USD/JPY Correction to Persist Amid Weakness in US Treasury Yields

Japanese Yen Speaking Factors

USD/JPY provides again the advance from the beginning of the week amid the current weak point in longer-dated US Treasury yields, and the alternate fee might face a bigger pullback over the rest of the month because the Relative Power Index (RSI) continues to fall again from overbought territory.

USD/JPY Correction to Persist Amid Weak spot in US Treasury Yields

USD/JPY tags a recent weekly low (113.39) following the restricted response to the smaller-than-expected decline in US Sturdy Items Orders, and the alternate fee might proceed to consolidate forward of the Federal Reserve rate of interest determination on November 3 because the 10-12 months Treasury yield weakens for the fourth consecutive day.

Image of DailyFX Economic Calendar for US

It stays to be seen if the current US knowledge prints will affect the Federal Open Market Committee (FOMC) as demand for large-ticket objects contracts 0.4% in September versus projections for a 1.1% decline, however indications of a much less sturdy restoration might generate a bigger correction in USD/JPY because the replace to the Gross Home Product (GDP) report is anticipated to point out the expansion fee rising 2.7% after increasing 6.7% within the second quarter of 2021.

Consequently, a marked slowdown within the US economic system might produce headwinds for the Greenback because it places strain on the Fed to delay its exit technique, however a optimistic growth might generate a bullish response in USD/JPY because the FOMC plans to reduce is purchases of Treasury securities and mortgage-back securities (MBS) later this yr.

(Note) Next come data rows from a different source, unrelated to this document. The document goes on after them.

/-- **Stub S2 `stub_classicalOrdinarySeed` — a CLASSICAL ι-ordinary cuspidal lift of `ρ̄` in regime R1
(triage r1-2 half (b) / r1-3 (a): "a residual torsion ⇒ classical statement one level down"; uses `hpm`
through S1's output and is offered `ρ` itself as a characteristic-0 ordinary pro-modular lift).**
For `F` imaginary quadratic, `p` odd, `ρ` irreducible, pro-modular, Galois-ordinary of parallel weight, with
`ρ̄` in the enormous regime and ordinarily occurring residually: there is a classical `r₀` (L-algebraic
cuspidal `π₀`, a.e. Satake matching), ordinary of some parallel weight `k₀ ≥ 2`, ordinarily pro-modular, with
the same residual representation as `ρ` (`ClassicalOrdSeed`).  Why plausibly true: predicted by FM (applied to
`ρ`!) and, independently of `ρ`, by Fakhruddin–Khare–Patrikis geometric ordinary lifting + FM; automorphic
route: the component of `Spec 𝕋^{S,ord}(𝒰')_𝔪` through the residual point acquires, after enlarging the tame
level, a characteristic-0 point of dominant arithmetic parallel weight (Khare–Thorne-type codimension-`l₀`
statements for ordinary cohomology concentrated in degrees `[q₀, q₀+l₀]`; ordinary level raising), classical by S6-type
control, with Galois representation `r₀` ordinary by the KNOWN direction Hecke-ordinary ⇒ Galois-ordinary for
classical Bianchi `π₀` (CN23 Thm 4.2.15 (ord) via cyclic base change; Hevesi arXiv:2311.13514).  Why it might
fail: at `l₀ = 1` the localised Hida family is `Λ_F`-torsion (CalegariMazur2008) and may miss every parallel
arithmetic weight at the given level; no level-raising theorem for ordinary torsion Bianchi classes is in
print.  NOT given by Hida/KT control alone (triage r1-3 (a)).  Size XL (hardest genuinely-new stub of R1).
Sources: CalegariMazur2008 (JIMJ 2009), KhareThorne2017 §6, arXiv:1812.09999 §§5–6, FKP (Duke 2021),
arXiv:2301.10509. -/
theorem stub_classicalOrdinarySeed :
    ∀ (F : Type) [Field F] [NumberField F], IsTotallyComplex F → Module.finrank ℚ F = 2 →
      ∀ (p : ℕ) [Fact p.Prime], p ≠ 2 →
      ∀ (hcpt : isCompact_glFiniteIntegralLevel 2 F) (ι : PadicAlgCl p ≃+* ℂ)
        (ρ : FramedGaloisRep F (PadicAlgCl p) 2),
        ρ.toGaloisRep.IsIrreducible → ProMod p ρ → OrdParallel p ρ →
          EnormousRegime p ρ → ResOrdOccurs p ρ → ClassicalOrdSeed p hcpt ι ρ := by
  sorry

/-- **Stub S3 `stub_enormousOrdinaryLift` — ACCGHLNSTT2023 Theorem 6.1.2 (arXiv:1812.09999 p. 64,
"Theorem 72") transposed to the tree's normalisation (regime R1; a THEOREM IN PRINT plus bookkeeping; does
NOT use `hpm`, consistent with Disproof §0).**  Printed hypotheses ↔ ours: (i) unramified a.e. ↔ `hunr`;
(ii) potentially semistable, ordinary with regular Hodge–Tate weights ↔ `OrdParallel p ρ` after the twist
`ρ ⊗ ε^{1-k}` (ACC+ shape: inertial exponents increasing down the diagonal, weight `λ = (k-2, 0)`, regular as
`k ≥ 2`; `0 < m` makes the diagonal characters agree with algebraic ones on an OPEN subgroup of inertia);
(iii)–(iv) ↔ `EnormousRegime p ρ` (twist-invariant), `p > n = 2` ↔ `p ≠ 2`; (v) "a regular algebraic
cuspidal ι-ordinary `π` with `r̄_ι(π) ≅ ρ̄`" ↔ `ClassicalOrdSeed` (from `r₀`: `π := ` the C-algebraic twist of
`π₀` by `|det|^{1/2}` and by a Teichmüller power matching `ω^{k₀-k}`; ι-ordinarity of `π` from `OrdProMod p r₀`
(classical ordinary `p`-stabilisation) or from Galois-ordinarity of `r₀` by semisimple local–global
compatibility at `p` for classical Bianchi `π₀`).  Conclusion "ρ ⊗ ε^{1-k} ≅ r_ι(Π), `Π` ι-ordinary cuspidal of
weight ιλ" ⟹ `CruxConclusion` by the C/L-algebraic half-twist and the homological/cohomological dictionary
(`SatakeFrobCompatibleAt` uses the ARITHMETIC Frobenius and `arithFrobPolyOfSatake ι q 1 α`).  Why it might
fail: only the bookkeeping (signs of twists; ι-ordinarity of the seed) — the theorem itself is printed for
"`F` an imaginary CM or totally real field", any `p > n`.  Size L (vendoring Thm 6.1.2 as a named fact with the
automorphic notion "ι-ordinary of weight λ" is most of the work).
Sources: arXiv:1812.09999 Thm 6.1.2 + Remark 6.1.3 (= Rem. 73: "what we in fact prove is that ρ contributes
to the ordinary part of the completed cohomology"), Def. 4.3.1, Def. 6.2.28; Geraghty 2019 (ordinary lifting);
BuzzardGeeLMS2014 §§3, 8 (C/L twist). -/
theorem stub_enormousOrdinaryLift :
    ∀ (F : Type) [Field F] [NumberField F], IsTotallyComplex F → Module.finrank ℚ F = 2 →
      ∀ (p : ℕ) [Fact p.Prime], p ≠ 2 →
      ∀ (hcpt : isCompact_glFiniteIntegralLevel 2 F) (ι : PadicAlgCl p ≃+* ℂ)
        (ρ : FramedGaloisRep F (PadicAlgCl p) 2),
        ρ.toGaloisRep.IsIrreducible → (∀ᶠ v in cofinite, ρ.IsUnramifiedAt v) → OrdParallel p ρ →
          EnormousRegime p ρ → ClassicalOrdSeed p hcpt ι ρ → CruxConclusion p hcpt ι ρ := by
  sorry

In flip, the pullback from the month-to-month excessive (114.70) might transform a correction within the broader development amid the deviating paths between the Fed and Financial institution of Japan (BoJ), however an extra decline in USD/JPY might proceed to alleviate the lean in retail sentiment just like the behaver seen earlier this yr.

Image of IG Client Sentiment for USD/JPY rate

The IG Consumer Sentiment report reveals 27.68% of merchants are at the moment net-long USD/JPY, with the ratio of merchants brief to lengthy standing at 2.61 to 1.

The variety of merchants net-long is 16.96% decrease than yesterday and 5.94% decrease from final week, whereas the variety of merchants net-short is 6.97% decrease than yesterday and eight.35% decrease from final week. The decline in net-long place comes as USD/JPY tags a recent weekly low (113.39), whereas the drop in net-short curiosity has helped to alleviate the lean in retail sentiment as solely 23.07% of merchants have been net-long the pair final week.

With that mentioned, USD/JPY might proceed to consolidate forward of the following Fed fee determination amid the weak point in longer-dated US yields, and up to date developments within the Relative Power Index (RSI) raises the scope for an extra decline within the alternate fee because the indicator falls again from overbought territory to mirror a textbook promote sign.

USD/JPY Charge Day by day Chart

Image of USD/JPY rate daily chart

Supply: Buying and selling View

  • The broader outlook for USD/JPY stays constructive because it trades to recent yearly highs within the second half of 2021, with the 200-Day SMA (109.30) indicating an identical dynamic because it retains the optimistic slope from earlier this yr.
  • The Relative Power Index (RSI) confirmed an identical dynamic as it pushed into overbought territory for the primary time for the reason that first quarter of 2021, however current developments warn of a bigger pullback in USD/JPY because the oscillator falls again from overbought territory to supply a textbook promote sign.
  • In flip, USD/JPY seems to have reversed course forward of the November 2017 excessive (114.74), and lack of momentum to climb again above the Fibonacci overlap round 113.80 (23.6% growth) to 114.30 (23.6% retracement) retains the 112.40 (61.8% retracement) to 112.80 (38.2% growth) area on the radar because the bullish momentum seems to be abating.
  • Subsequent space of curiosity is available in round 111.10 (61.8% growth) to 111.60 (38.2% retracement), which traces up with the 50-Day SMA (111.21), adopted by the 109.40 (50% retracement) to 110.00 (38.2% growth) area.